Опять натужно и медленно визжали полозья, опять мы еле плелись. Видимых причин для этого не было, и я снова взялся обвинять своего друга в бессердечии: мол, что творишь? Приедем, а вместо Гришки твоего там — сосулька!
Филиппович загадочно улыбался: как будто мне готовил сюрприз.
Шедшая за нами Гришина лошадка мотнула, наконец, своей засахаренной головой, уперлась ногами, и друг мой натянул вожжи, сбил шапку на одно ухо и приподнял руку в черной — явно из горячего цеха — верхонке: мол, тихо!
Теперь я услышал: где-то рядом запускали движок, он было заводился, но тут же захлебывался и смолкал: ясное дело — холодюка!

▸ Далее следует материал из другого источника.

import Summits.QuantumFields.YangMills.Theorems.UnitScaleTiltProp8ChartDoubleBarStar
import Summits.QuantumFields.YangMills.Theorems.UnitScaleTiltProp8FlatPlaqDeriv
import HarnessLib

/-!
# Route `UnitScaleTilt`, crux K1 «MinimiserStabilityRegPr» (stmt-QuantumFields-19200), stub V2′ `stub_halvingStep` — pillar P3, the double-bar chart of record:
# **THE DETERMINANT THROUGH THE DOUBLE-BAR TOWER**: `det U̿^{(j)}(U) = U̿^{(j)}_ℂ(det∘U)` — the determinant of the double-bar average of an `M₂(ℂ)ˣ`-field is the (abelian)
# double-bar average, on the SAME lattice with `𝔸 = ℂ`, of its determinant field; hence `tr Q♭(A)(j,c) = Q♭_ℂ(tr∘A)(j,c)` (★★OWNER ACK 34 (3): route (ab), file 1 of 2)

Cell `ym3-torus` (HUMAN RULING D-0037: YM₃ on the torus is ladder rung R3, not the Clay problem), width seat `ym-ust-19200-w8` g0∕s2.
`--supports stmt-QuantumFields-19200 --as helper`; definition-free, 0 sorry.

WHY.  Census row S11 `hU` (LOCATED ✗): the dressed competitor must be TRACELESS.  Route (ab): `tr C♭(Z) = 0` for EVERY `Z` in the ball, because (this file) the trace of the ♭ chart is the ♭
chart of the trace field at `𝔸 = ℂ`, and (file 2, `…ChartDoubleBarAbelian`) at `𝔸 = ℂ` the ♭ chart IS its linearisation.  [Balaban1985Variational] (47): `D` is 𝔤-valued since the
`U(1)` part of the average is exactly linear.

WHAT THIS FILE PROVES (no definition, no sorry; `M₂(ℂ)`, L²-operator norm):
* §1 the branch letter **`trace_mlog_eq_mlog_det`** — `tr (log W) = log (det W)` (series logarithms) on the EXPLICIT ball `‖W − 1‖ ≤ 1∕16` (both are logarithms of `det W`; `|tr log W| ≤ ¼`,
  `|log det W| ≤ 1`, closer than `2π`).
* §2 the relation `det ↑u = ↑z` between an `M₂(ℂ)ˣ`-field and a `ℂˣ`-field through the tower: `detRel_one∕_mul∕_inv`, `det_emlUnit` (`det (eml W) = eml (det∘W)` on `1∕16`-small tuples),
  **`det_dbarAvgU`** (two-block near-flatness `64ℓs ≤ 1`), **`det_dbarIterU_of_reads`** (budget `30400·ℓ²·Lⁱ·s₀ ≤ 1`), base `det_coe_expCfg` (`det e^{iηA(b)} = e^{iη tr A(b)}`).
* §3 ★★ **`trace_chartLogFlat_eq_of_reads`** ∕ ★★ **`trace_chartLogFlat_eq_weightedBall₀`**: `tr (chartLogFlat η D A (j,c)) = chartLogFlat η D (tr∘A) (j,c)` (right side at `𝔸 = ℂ`).
HONEST SCOPE.  Bookkeeping over landed letters (template ✓`holT_rel_of_walk`).  NOT a claim about the stub, the crux, the rung or the mass gap.

References: T. Bałaban, CMP **102** (1985) [Balaban1985Variational] (20) p.281, (47) p.285, p.307; CMP **109** (1987) [Balaban1987RG1] (0.4)–(0.9) p.253; CMP **98** (1985)
[Balaban1985Averaging] (21)–(26) pp.21–22, (89) p.31.
-/

set_option autoImplicit false

noncomputable section

open scoped BigOperators
open NormedSpace

namespace Summit.QuantumFields.YangMills.Theorems.Prop8ChartDoubleBar

open Literature.MathematicalPhysics.QuantumFieldTheory.Balaban1983to89
open T4Continuum BlockAveraging AveragingRT ExpMeanLog MatrixLog
open B10Eq27TorusAxialLog (holT)
open B5Eq118OneStroke (iterBlockOf iterBlockOf_succ iterBlockOf_zero)
open B6SectADomainsV1 (Domains)
open B6SectAOperatorsV1 (BondIdx)
open T3ContinuumYM3Torus (T3Family)
open Summit.QuantumFields.YangMills.Theorems.FlatCubeOpsText (IsLevWeight)
open Summit.QuantumFields.YangMills.Theorems.Prop8Chart
open Literature.Analysis.Matrix (det_exp_eq_exp_trace)
open FlatPlaqDeriv (norm_trace_le_two_mul)

variable {P : Params}

section Det

open scoped Matrix.Norms.L2Operator

/-! ## §1 The branch letter `tr log = log det` near `1` -/

/-- **`tr (log W) = log (det W)`** on `‖W − 1‖ ≤ 1∕16`, with `log` the series logarithm on `M₂(ℂ)` resp. `ℂ`: both are logarithms of `det W` (`det e^{G} = e^{tr G}`, `e^{log z} = z`),
`|tr log W| ≤ 4‖W − 1‖ ≤ ¼`, `|det W − 1| ≤ ½`, `|log det W| ≤ 1`, and two logarithms of one number closer than `2π` agree. [cite: Balaban1985Averaging, (21)-(26) pp.21-22] -/
theorem trace_mlog_eq_mlog_det {W : Matrix (Fin 2) (Fin 2) ℂ} (hW : ‖W - 1‖ ≤ 1 / 16) : Matrix.trace (mlog W) = mlog W.det := by
  letI : NormedAlgebra ℚ (Matrix (Fin 2) (Fin 2) ℂ) := NormedAlgebra.restrictScalars ℚ ℂ _
  set a : ℂ := Matrix.trace (mlog W) with ha
  have hW1 : ‖W - 1‖ < 1 := lt_of_le_of_lt hW (by norm_num)
  have hG : ‖mlog W‖ ≤ 2 * ‖W - 1‖ := norm_mlog_le_two_mul (hW.trans (by norm_num))
  have han : ‖a‖ ≤ 1 / 4 := by
    have := norm_trace_le_two_mul (mlog W)
    rw [ha]; linarith
  have hdet : W.det = Complex.exp a := by
    rw [ha, ← exp_mlog hW1, det_exp_eq_exp_trace, Complex.exp_eq_exp_ℂ, exp_mlog hW1]
  have hd1 : ‖W.det - 1‖ ≤ 1 / 2 := by
    rw [hdet]
    have := Complex.norm_exp_sub_one_le (x := a) (by linarith)
    linarith
  set b : ℂ := mlog W.det with hb
  have hbn : ‖b‖ ≤ 1 := by
    have := norm_mlog_le_two_mul hd1
    rw [hb]; linarith
  have hexpb : Complex.exp b = W.det := by
    rw [Complex.exp_eq_exp_ℂ, hb]
    exact exp_mlog (lt_of_le_of_lt hd1 (by norm_num))
  -- two logarithms of `det W`
  obtain ⟨k, hk⟩ := Complex.exp_eq_exp_iff_exists_int.1 (hdet.symm.trans hexpb.symm)
  have hk0 : (k : ℂ) * (2 * Real.pi * Complex.I) = a - b := by rw [hk]; ring
  have hnorm : ‖(k : ℂ) * (2 * Real.pi * Complex.I)‖ = |(k : ℝ)| * (2 * Real.pi) := by
    rw [norm_mul, norm_mul, norm_mul, Complex.norm_I, mul_one, Complex.norm_intCast, Complex.norm_real, Complex.norm_ofNat,
      Real.norm_of_nonneg Real.pi_pos.le]
  have hsmall : |(k : ℝ)| * (2 * Real.pi) < 1 * (2 * Real.pi) := by
    rw [← hnorm, hk0, one_mul]
    have := Real.pi_gt_three
    linarith [norm_sub_le a b]
  have hk1 : |(k : ℝ)| < 1 := lt_of_mul_lt_mul_right hsmall (by positivity)
  have hkz : k = 0 := by
    have : |k| < 1 := by exact_mod_cast hk1
    exact Int.abs_lt_one_iff.1 this
  rw [hkz] at hk
  simpa using hk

Звуки повторились опять. Филиппович, чем-то явно довольный, так и сиял:
— Эк его, эк — однако!
Я оглядел обметанный куржаком придорожный тальник, заваленный снегом кустарник по обе стороны, за которым начиналась и там и там занесенная белым черная тайга с горушками одиноких кедерок — нет! Ничего вроде не видать: ни дымка, ни постройки.
— Еще послушаем? — деловито спросил Филлипыч. — Или пойдем?
— Нам с тобой ехать надо! — упрекнул я своего друга.
— Дак, а уже приехали!
И тут на сплошь белом я увидал коричневатый, темнозеленый провал, будто бы какую дыру: ветки здесь были без снега, запотелые тальниковые прутья крупным серебром отсвечивали на каленом солнце. Вслед за Филиппычем подошел к обочине.
Гриша на спине лежал под кустом, широко разбросав ноги в валенках и тяжелые руки с могучими красными пятернями. Полушубок его был распахнут, рубаха почти до пупа расстегнута, и над волосатой грудью с зашмыганным деревянным крестиком на засаленном шнурке возносился легонький — это хорошо было видать — как детское дыханье парок.
Густая русая Гришина борода была задрана, голова запрокинута, и по оплавленным вокруг головы краям снега я понял, почему: под нею протаяло глубже, чем под прикрытым одежкою телом… а, может, причина заключалась еще и в механическом, как говорится, воздействии?
Судя по тому, как двигалась Гришина бородища, затылок тоже не оставался без работы… как Гриша всхрапывал!
Сперва словно затягивал с жадностью в себя все, какие только в силах были пробиться через мороз, таежные запахи, потом вдруг делал последний мощный хлебок и ненадолго затихал, оценивая забранное и смешивая его с теплым своим, подогретым медовушкою нутряным духом. После начинался обратный процесс: Гриша выдыхал с таким сильным на крепком морозе шорохом и с таким неожиданно резавшим в конце тишину присвистом, что его, и правда, не хотелось перебивать.